Provincial Key Laboratory of Agrobiology, Institute of Crop Germplasm and Biotechnology, Jiangsu Academy of Agricultural Sciences, Nanjing, China.
Department of Ecology and Evolutionary, Biology, UC Irvine, Irvine, CA, USA.
BMC Genomics. 2019 Nov 15;20(1):864. doi: 10.1186/s12864-019-6245-5.
Several studies have mined short-read RNA sequencing datasets to identify long non-coding RNAs (lncRNAs), and others have focused on the function of individual lncRNAs in abiotic stress response. However, our understanding of the complement, function and origin of lncRNAs - and especially transposon derived lncRNAs (TE-lncRNAs) - in response to abiotic stress is still in its infancy.
We utilized a dataset of 127 RNA sequencing samples that included total RNA datasets and PacBio fl-cDNA data to discover lncRNAs in maize. Overall, we identified 23,309 candidate lncRNAs from polyA+ and total RNA samples, with a strong discovery bias within total RNA. The majority (65%) of the 23,309 lncRNAs had sequence similarity to transposable elements (TEs). Most had similarity to long-terminal-repeat retrotransposons from the Copia and Gypsy superfamilies, reflecting a high proportion of these elements in the genome. However, DNA transposons were enriched for lncRNAs relative to their genomic representation by ~ 2-fold. By assessing the fraction of lncRNAs that respond to abiotic stresses like heat, cold, salt and drought, we identified 1077 differentially expressed lncRNA transcripts, including 509 TE-lncRNAs. In general, the expression of these lncRNAs was significantly correlated with their nearest gene. By inferring co-expression networks across our large dataset, we found that 39 lncRNAs are as major hubs in co-expression networks that respond to abiotic stress, and 18 appear to be derived from TEs.

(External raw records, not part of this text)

/-! ## §1 The continued value at a negative index, explicit in the point -/

/-- **(iii-a⁻) THE CONTINUED TWISTED BLOCK OF THE SCALAR TYPE AT A NEGATIVE RANK-ONE INDEX, EXPLICIT IN THE POINT.**  For `h ∈ U(J)`, `k : ℤ`,
`T = −a·diag(t,0)·aᴴ` (`‖det a‖ = 1`, `t > 0`), `N : ℕ` with `−k/2 < N`, the weight coordinates `(p, w, q)` of `aᴴ(2V)a`, and ANY `Φ` with ★ (ii)(a)(b):
for every `s` with `½ < re s`, the twisted block equals the displayed product `· Φ (1 − k/2) (1 + k/2) p s`. [Shimura1982, (1.28), §4 Thm. 4.2; §3 Thm. 3.1] -/
theorem twistedArchBlock_scalarType_eq_continued_neg (k : ℤ) {h : Matrix (Fin 2 ⊕ Fin 2) (Fin 2 ⊕ Fin 2) ℂ}
    (hh : hᴴ * Matrix.J (Fin 2) ℂ * h = Matrix.J (Fin 2) ℂ) {a : Matrix (Fin 2) (Fin 2) ℂ} (hdet : ‖a.det‖ = 1) {t : ℝ} (ht : 0 < t)
    {N : ℕ} (hN : -(k : ℝ) / 2 < N) {p q : ℝ} {w : ℂ}
    (he : hermTwo (p, w, q) = aᴴ * ((2 : ℂ) • ((2 * I)⁻¹ • (moeb h (I • (1 : Matrix (Fin 2) (Fin 2) ℂ)) - (moeb h (I • (1 : Matrix (Fin 2) (Fin 2) ℂ)))ᴴ))) * a)
    (Φ : ℂ → ℂ → ℝ → ℂ → ℂ)
    (hΦa : ∀ (α₀ β₀ : ℂ) (p' : ℝ), 0 < p' → DifferentiableOn ℂ (Φ α₀ β₀ p') {s : ℂ | 1 - N < (β₀ + s).re})
    (hΦb : ∀ (α₀ β₀ : ℂ) (p' : ℝ), 0 < p' → ∀ s : ℂ, 1 < (β₀ + s).re → Φ α₀ β₀ p' s = (Complex.Gamma (β₀ + s - 1))⁻¹ *
      ∫ r in Ioi (0 : ℝ), cexp (-((p' * r : ℝ) : ℂ)) * ((((r + 2 * (Real.pi * t) : ℝ)) : ℂ) ^ (α₀ + s - 2) * ((r : ℝ) : ℂ) ^ (β₀ + s - 2)))
    {s : ℂ} (hs : 1 / 2 < s.re) :
    (∫ r : Fin 2 → Fin 2 → ℝ, cexp (-(2 * Real.pi * I) * ((-(a * hermTwo (t, 0, 0) * aᴴ)) * hermOfReal r).trace) *
        archScalarSection k s (Matrix.J (Fin 2) ℂ * fromBlocks 1 (hermOfReal r) 0 1 * h)) =
      ((denom h (I • (1 : Matrix (Fin 2) (Fin 2) ℂ))).det ^ (-k) *
          (((‖(denom h (I • (1 : Matrix (Fin 2) (Fin 2) ℂ))).det‖ : ℝ)) : ℂ) ^ ((k : ℂ) - 2 * s - 2) *
          cexp ((2 * Real.pi * I) * ((-(a * hermTwo (t, 0, 0) * aᴴ)) *
            ((2 : ℂ)⁻¹ • (moeb h (I • (1 : Matrix (Fin 2) (Fin 2) ℂ)) + (moeb h (I • (1 : Matrix (Fin 2) (Fin 2) ℂ)))ᴴ))).trace)) *
        ((1 / 8 : ℂ) * ((((4 * Real.pi ^ 4 : ℝ)) : ℂ) * cexp ((Real.pi * I) * ((s + 1 - k / 2) - (s + 1 + k / 2))) *
          ((Real.pi : ℂ)⁻¹ * (Complex.Gamma (s + 1 + k / 2))⁻¹) *
          ((Real.pi : ℂ)⁻¹ * (Complex.Gamma (s + 1 - k / 2))⁻¹ * (Complex.Gamma (s + 1 - k / 2 - 1))⁻¹) *
          ((Real.pi : ℂ) / p * cexp (-((p * (Real.pi * t) : ℝ) : ℂ)) *
            ((1 / ((q - normSq w / p : ℝ) : ℂ)) ^ ((s + 1 - k / 2) + (s + 1 + k / 2) - 2) * Complex.Gamma (2 * s)) *
          Φ (1 - k / 2) (1 + k / 2) p s))) := by
  -- names
  set T : Matrix (Fin 2) (Fin 2) ℂ := -(a * hermTwo (t, 0, 0) * aᴴ) with hTdef
  set Z : Matrix (Fin 2) (Fin 2) ℂ := moeb h (I • (1 : Matrix (Fin 2) (Fin 2) ℂ)) with hZ
  set d : Matrix (Fin 2) (Fin 2) ℂ := denom h (I • (1 : Matrix (Fin 2) (Fin 2) ℂ)) with hd
  set U : Matrix (Fin 2) (Fin 2) ℂ := (2 : ℂ)⁻¹ • (Z + Zᴴ) with hU
  set V : Matrix (Fin 2) (Fin 2) ℂ := (2 * I)⁻¹ • (Z - Zᴴ) with hV
  have hδ0 : d.det ≠ 0 := (isUnit_det_denom hh posDef_im_I_smul_one).ne_zero
  have hδpos : 0 < ‖d.det‖ := norm_pos_iff.mpr hδ0
  have hδc : (((‖d.det‖ : ℝ)) : ℂ) ≠ 0 := by exact_mod_cast hδpos.ne'
  have hVpos : V.PosDef := posDef_im_moeb hh posDef_im_I_smul_one
  have hTh : T.IsHermitian := (isHermitian_mul_mul_conjTranspose a (isHermitian_hermTwo _)).neg
  have hTnpsd : (-T).PosSemidef := by
    rw [hTdef, neg_neg]
    exact posSemidef_conj_rankOne a ht.le
  -- the weight `g′ = aᴴ (2V) a > 0` in coordinates
  have ha : a.det ≠ 0 := fun h0 => by rw [h0, norm_zero] at hdet; exact zero_ne_one hdet
  have haU : IsUnit a := (Matrix.isUnit_iff_isUnit_det a).mpr (Ne.isUnit ha)
  have h2V : ((2 : ℂ) • V).PosDef := by
    have h := hVpos.smul (by norm_num : (0 : ℝ) < 2)
    rwa [show ((2 : ℝ) • V) = ((2 : ℂ) • V) by rw [← Complex.coe_smul]; norm_num] at h
  have hg' : (aᴴ * ((2 : ℂ) • V) * a).PosDef := by
    have := Matrix.IsUnit.posDef_star_left_conjugate_iff (x := (2 : ℂ) • V) haU
    rw [Matrix.star_eq_conjTranspose] at this
    exact this.mpr h2V
  have hg'' : (hermTwo (p, w, q)).PosDef := by rw [he]; exact hg'
  obtain ⟨hp, hpq⟩ := (posDef_hermTwo_iff (p, w, q)).mp hg''
  simp only at hp hpq
  have hπt : 0 < Real.pi * t := by positivity
  -- the continuation witness along the swapped K1 line `α₀ = 1 − k/2`, `β₀ = 1 + k/2`, at the weight parameter `p`
  have hFd := hΦa (1 - k / 2) (1 + k / 2) p hp
  have hF := hΦb (1 - k / 2) (1 + k / 2) p hp
  -- the value on `{½ < re s}`: both sides are holomorphic there and agree for `re s ≫ 0`
  -- (i) the block as a function of `s`, via ★ (3c)
  have hB : ∀ s : ℂ, (∫ r : Fin 2 → Fin 2 → ℝ, cexp (-(2 * Real.pi * I) * (T * hermOfReal r).trace) *
      archScalarSection k s (Matrix.J (Fin 2) ℂ * fromBlocks 1 (hermOfReal r) 0 1 * h)) =
      (d.det ^ (-k) * (((‖d.det‖ : ℝ)) : ℂ) ^ ((k : ℂ) - 2 * s - 2) * cexp ((2 * Real.pi * I) * (T * U).trace)) *
        ((1 / 8 : ℂ) * xiTwo V T ((1 + k / 2) + s) ((1 - k / 2) + s)) := by
    intro s
    rw [twistedArchIntertwining_archScalarSection_eq k s hh T, ← hZ, ← hd]
    rw [show (1 + (k : ℂ) / 2) + s = s + 1 + k / 2 by ring, show (1 - (k : ℂ) / 2) + s = s + 1 - k / 2 by ring]
  -- (ii) holomorphy of the block on the half-plane `{½ < re s}`
  have hPd : Differentiable ℂ (fun s : ℂ => d.det ^ (-k) * (((‖d.det‖ : ℝ)) : ℂ) ^ ((k : ℂ) - 2 * s - 2) *
      cexp ((2 * Real.pi * I) * (T * U).trace)) := by
    refine ((differentiable_const _).mul fun s => ?_).mul (differentiable_const _)
    exact ((((differentiableAt_const _).sub ((differentiableAt_id).const_mul _)).sub_const _).const_cpow (Or.inl hδc))
  have hXi : DifferentiableOn ℂ (fun s : ℂ => xiTwo V T ((1 + k / 2) + s) ((1 - k / 2) + s)) {s : ℂ | 1 / 2 < s.re} := by
    refine (differentiableOn_xiTwo_diag hVpos hTh (1 + k / 2) (1 - k / 2)).mono fun s hs => ?_
    simp only [mem_setOf_eq, add_re, sub_re, one_re, div_ofNat_re, intCast_re, mul_re, re_ofNat, im_ofNat, zero_mul, sub_zero] at hs ⊢
    linarith
  have hBd : DifferentiableOn ℂ (fun s : ℂ => ∫ r : Fin 2 → Fin 2 → ℝ, cexp (-(2 * Real.pi * I) * (T * hermOfReal r).trace) *
      archScalarSection k s (Matrix.J (Fin 2) ℂ * fromBlocks 1 (hermOfReal r) 0 1 * h)) {s : ℂ | 1 / 2 < s.re} := by
    have e : (fun s : ℂ => ∫ r : Fin 2 → Fin 2 → ℝ, cexp (-(2 * Real.pi * I) * (T * hermOfReal r).trace) *
        archScalarSection k s (Matrix.J (Fin 2) ℂ * fromBlocks 1 (hermOfReal r) 0 1 * h)) =
        fun s => (d.det ^ (-k) * (((‖d.det‖ : ℝ)) : ℂ) ^ ((k : ℂ) - 2 * s - 2) * cexp ((2 * Real.pi * I) * (T * U).trace)) *
          ((1 / 8 : ℂ) * xiTwo V T ((1 + k / 2) + s) ((1 - k / 2) + s)) := funext hB
    rw [e]
    exact hPd.differentiableOn.mul ((differentiableOn_const _).mul hXi)
  -- (iii) the agreement for `re s > |k| + 3`
  have hagree : ∀ s : ℂ, (|(k : ℝ)| + 3) < s.re →
      (∫ r : Fin 2 → Fin 2 → ℝ, cexp (-(2 * Real.pi * I) * (T * hermOfReal r).trace) *
        archScalarSection k s (Matrix.J (Fin 2) ℂ * fromBlocks 1 (hermOfReal r) 0 1 * h)) =
      (d.det ^ (-k) * (((‖d.det‖ : ℝ)) : ℂ) ^ ((k : ℂ) - 2 * s - 2) * cexp ((2 * Real.pi * I) * (T * U).trace)) *
        ((1 / 8 : ℂ) * ((((4 * Real.pi ^ 4 : ℝ)) : ℂ) * cexp ((Real.pi * I) * ((s + 1 - k / 2) - (s + 1 + k / 2))) *
          ((Real.pi : ℂ)⁻¹ * (Complex.Gamma (s + 1 + k / 2))⁻¹) *
          ((Real.pi : ℂ)⁻¹ * (Complex.Gamma (s + 1 - k / 2))⁻¹ * (Complex.Gamma (s + 1 - k / 2 - 1))⁻¹) *
          ((Real.pi : ℂ) / p * cexp (-((p * (Real.pi * t) : ℝ) : ℂ)) *
            ((1 / ((q - normSq w / p : ℝ) : ℂ)) ^ ((s + 1 - k / 2) + (s + 1 + k / 2) - 2) * Complex.Gamma (2 * s)) * Φ (1 - k / 2) (1 + k / 2) p s))) := by
    intro s hs
    have hk1 : -( |(k : ℝ)| ) ≤ (k : ℝ) ∧ (k : ℝ) ≤ |(k : ℝ)| := ⟨neg_abs_le _, le_abs_self _⟩
    have hα' : 1 < (s + 1 + (k : ℂ) / 2).re := by
      simp only [add_re, one_re, div_ofNat_re, intCast_re]; linarith [hk1.1]
    have hβ' : 3 < (s + 1 - (k : ℂ) / 2).re := by
      simp only [add_re, sub_re, one_re, div_ofNat_re, intCast_re]; linarith [hk1.2]
    have hαβ : 3 < ((s + 1 - (k : ℂ) / 2) + (s + 1 + (k : ℂ) / 2)).re := by
      simp only [add_re, sub_re, one_re, div_ofNat_re, intCast_re]; linarith
    have hβline : 1 < ((1 + (k : ℂ) / 2) + s).re := by
      simp only [add_re, one_re, div_ofNat_re, intCast_re]; linarith [hk1.1]
    -- ξ → η (negative index: parameters swap), rotate the index, reduce
    rw [hB s, show (1 + (k : ℂ) / 2) + s = s + 1 + k / 2 by ring, show (1 - (k : ℂ) / 2) + s = s + 1 - k / 2 by ring,
      xiTwo_eq_etaTwo_of_neg_posSemidef hVpos hTnpsd hα' hβ', hTdef, neg_neg, pi_smul_conj_rankOne a t,
      etaTwo_conj (isHermitian_hermTwo _) hdet ((2 : ℂ) • V), ← he, etaTwo_rankOne_eq hp hpq hπt hα' hαβ]
    -- the continued letter
    have hFs := hF s hβline
    rw [show (1 + (k : ℂ) / 2) + s - 1 = s + 1 + k / 2 - 1 by ring, show (1 - (k : ℂ) / 2) + s - 2 = s + 1 - k / 2 - 2 by ring,
      show (1 + (k : ℂ) / 2) + s - 2 = s + 1 + k / 2 - 2 by ring] at hFs
    rw [hFs]
    -- `Γ₂(β)⁻¹ = π⁻¹ Γ(β)⁻¹ Γ(β−1)⁻¹`, `Γ₂(α)⁻¹ = π⁻¹ Γ(α)⁻¹ Γ(α−1)⁻¹`, `β + α − 2 = 2s`
    rw [hermTwoGamma_def, hermTwoGamma_def, mul_inv, mul_inv, mul_inv, mul_inv,
      show (s + 1 - (k : ℂ) / 2) + (s + 1 + (k : ℂ) / 2) - 2 = 2 * s by ring]
    ring
  -- (iv) identity theorem on the half-plane `{½ < re s}`
  have hUo : IsOpen {s : ℂ | 1 / 2 < s.re} := isOpen_lt continuous_const Complex.continuous_re
  have hUc : IsPreconnected {s : ℂ | 1 / 2 < s.re} := (convex_halfSpace_re_gt (1 / 2)).isPreconnected
  set z₀ : ℂ := (((|(k : ℝ)| + 4 : ℝ)) : ℂ) with hz₀
  have hz₀U : z₀ ∈ {s : ℂ | 1 / 2 < s.re} := by
    simp only [mem_setOf_eq, hz₀, ofReal_re]; linarith [abs_nonneg (k : ℝ)]
  have hEd : DifferentiableOn ℂ (fun s => (d.det ^ (-k) * (((‖d.det‖ : ℝ)) : ℂ) ^ ((k : ℂ) - 2 * s - 2) * cexp ((2 * Real.pi * I) * (T * U).trace)) *
    ((1 / 8 : ℂ) * ((((4 * Real.pi ^ 4 : ℝ)) : ℂ) * cexp ((Real.pi * I) * ((s + 1 - k / 2) - (s + 1 + k / 2))) *
      ((Real.pi : ℂ)⁻¹ * (Complex.Gamma (s + 1 + k / 2))⁻¹) *
      ((Real.pi : ℂ)⁻¹ * (Complex.Gamma (s + 1 - k / 2))⁻¹ * (Complex.Gamma (s + 1 - k / 2 - 1))⁻¹) *
      ((Real.pi : ℂ) / p * cexp (-((p * (Real.pi * t) : ℝ) : ℂ)) *
        ((1 / ((q - normSq w / p : ℝ) : ℂ)) ^ ((s + 1 - k / 2) + (s + 1 + k / 2) - 2) * Complex.Gamma (2 * s)) * Φ (1 - k / 2) (1 + k / 2) p s)))) {s : ℂ | 1 / 2 < s.re} := by
    -- the candidate is holomorphic on `{0 < re}` (first bullet, re-derived) hence on `{½ < re}`
    have hsub : {s : ℂ | 1 / 2 < s.re} ⊆ {s : ℂ | 1 - (N : ℝ) < ((1 + k / 2 : ℂ) + s).re} := by
      intro s hs
      simp only [mem_setOf_eq, add_re, one_re, div_ofNat_re, intCast_re] at hs ⊢
      linarith
    have hsub0 : {s : ℂ | 1 / 2 < s.re} ⊆ {s : ℂ | 0 < s.re} := fun s hs => by
      simp only [mem_setOf_eq] at hs ⊢; linarith
    have hq0 : (1 / ((q - normSq w / p : ℝ) : ℂ)) ≠ 0 := by
      have : 0 < q - normSq w / p := by rw [sub_pos, div_lt_iff₀ hp]; linarith
      exact one_div_ne_zero (by exact_mod_cast this.ne')
    have hC : Differentiable ℂ (fun s : ℂ => (((4 * Real.pi ^ 4 : ℝ)) : ℂ) * cexp ((Real.pi * I) * ((s + 1 - k / 2) - (s + 1 + k / 2))) *
        ((Real.pi : ℂ)⁻¹ * (Complex.Gamma (s + 1 + k / 2))⁻¹) *
        ((Real.pi : ℂ)⁻¹ * (Complex.Gamma (s + 1 - k / 2))⁻¹ * (Complex.Gamma (s + 1 - k / 2 - 1))⁻¹)) := by
      refine (((differentiable_const _).mul ?_).mul ?_).mul ?_
      · exact (((differentiable_const _).mul ((((differentiable_id).add_const _).sub_const _).sub
          (((differentiable_id).add_const _).add_const _)))).cexp
      · exact (differentiable_const _).mul (Complex.differentiable_one_div_Gamma.comp (((differentiable_id).add_const _).add_const _))
      · refine ((differentiable_const _).mul ?_).mul ?_
        · exact Complex.differentiable_one_div_Gamma.comp (((differentiable_id).add_const _).sub_const _)
        · exact Complex.differentiable_one_div_Gamma.comp ((((differentiable_id).add_const _).sub_const _).sub_const _)
    have hR : DifferentiableOn ℂ (fun s : ℂ => (Real.pi : ℂ) / p * cexp (-((p * (Real.pi * t) : ℝ) : ℂ)) *
        ((1 / ((q - normSq w / p : ℝ) : ℂ)) ^ ((s + 1 - k / 2) + (s + 1 + k / 2) - 2) * Complex.Gamma (2 * s))) {s : ℂ | 1 / 2 < s.re} := by
      refine ((differentiableOn_const _).mul ?_)
      refine DifferentiableOn.mul (fun s _ => ?_) (differentiableOn_Gamma_two_mul.mono hsub0)
      exact (((((differentiableAt_id).add_const _).sub_const _).add (((differentiableAt_id).add_const _).add_const _)).sub_const _
        |>.const_cpow (Or.inl hq0)).differentiableWithinAt
    exact hPd.differentiableOn.mul (((differentiableOn_const _).mul (hC.differentiableOn.mul (hR.mul (hFd.mono hsub)))))
  have hev : (fun s : ℂ => ∫ r : Fin 2 → Fin 2 → ℝ, cexp (-(2 * Real.pi * I) * (T * hermOfReal r).trace) *
        archScalarSection k s (Matrix.J (Fin 2) ℂ * fromBlocks 1 (hermOfReal r) 0 1 * h)) =ᶠ[𝓝 z₀]
      (fun s => (d.det ^ (-k) * (((‖d.det‖ : ℝ)) : ℂ) ^ ((k : ℂ) - 2 * s - 2) * cexp ((2 * Real.pi * I) * (T * U).trace)) *
        ((1 / 8 : ℂ) * ((((4 * Real.pi ^ 4 : ℝ)) : ℂ) * cexp ((Real.pi * I) * ((s + 1 - k / 2) - (s + 1 + k / 2))) *
          ((Real.pi : ℂ)⁻¹ * (Complex.Gamma (s + 1 + k / 2))⁻¹) *
          ((Real.pi : ℂ)⁻¹ * (Complex.Gamma (s + 1 - k / 2))⁻¹ * (Complex.Gamma (s + 1 - k / 2 - 1))⁻¹) *
          ((Real.pi : ℂ) / p * cexp (-((p * (Real.pi * t) : ℝ) : ℂ)) *
            ((1 / ((q - normSq w / p : ℝ) : ℂ)) ^ ((s + 1 - k / 2) + (s + 1 + k / 2) - 2) * Complex.Gamma (2 * s)) * Φ (1 - k / 2) (1 + k / 2) p s)))) := by
    have hopen : IsOpen {s : ℂ | (|(k : ℝ)| + 3) < s.re} := isOpen_lt continuous_const Complex.continuous_re
    have hmem : z₀ ∈ {s : ℂ | (|(k : ℝ)| + 3) < s.re} := by
      simp only [mem_setOf_eq, hz₀, ofReal_re]; linarith
    filter_upwards [hopen.mem_nhds hmem] with s hs
    exact hagree s hs
  exact (hBd.analyticOnNhd hUo).eqOn_of_preconnected_of_eventuallyEq (hEd.analyticOnNhd hUo) hUc hz₀U hev hs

Our results show that lncRNAs are enriched in total RNA samples, that most (65%) are derived from TEs, that at least 1077 are differentially expressed during abiotic stress, and that 39 are hubs in co-expression networks, including a small number that are evolutionary conserved. These results suggest that lncRNAs, including TE-lncRNAs, may play key regulatory roles in moderating abiotic responses.
已有多项研究通过挖掘短读长 RNA 测序数据集来鉴定长非编码 RNA(lncRNA),还有一些研究则专注于单个 lncRNA 在非生物胁迫响应中的功能。然而,我们对于 lncRNA(尤其是转座子衍生的 lncRNA[TE-lncRNA])在非生物胁迫响应中的互补、功能和起源的理解仍处于起步阶段。
我们利用包含总 RNA 数据集和 PacBio fl-cDNA 数据的 127 个 RNA 测序样本数据集来发现玉米中的 lncRNA。总体而言,我们从 polyA+和总 RNA 样本中鉴定出 23309 个候选 lncRNA,总 RNA 样本中存在强烈的发现偏差。23309 个 lncRNA 中的大多数(65%)与转座元件(TEs)具有序列相似性。大多数与 Copia 和 Gypsy 超家族的长末端重复反转录转座子具有相似性,反映出基因组中这些元件的比例很高。然而,与基因组代表性相比,DNA 转座子在 lncRNA 中富集了约 2 倍。通过评估 lncRNA 对热、冷、盐和干旱等非生物胁迫的响应比例,我们鉴定出 1077 个差异表达的 lncRNA 转录本,包括 509 个 TE-lncRNA。一般来说,这些 lncRNA 的表达与其最近的基因显著相关。通过在我们的大数据集中推断共表达网络,我们发现 39 个 lncRNA 是响应非生物胁迫的共表达网络中的主要枢纽,其中 18 个似乎来自 TEs。
我们的结果表明,lncRNA 在总 RNA 样本中富集,大多数(65%)来源于 TEs,至少有 1077 个在非生物胁迫下差异表达,并且 39 个是共表达网络中的枢纽,其中包括少数进化保守的 lncRNA。这些结果表明,lncRNA(包括 TE-lncRNA)可能在调节非生物响应中发挥关键的调节作用。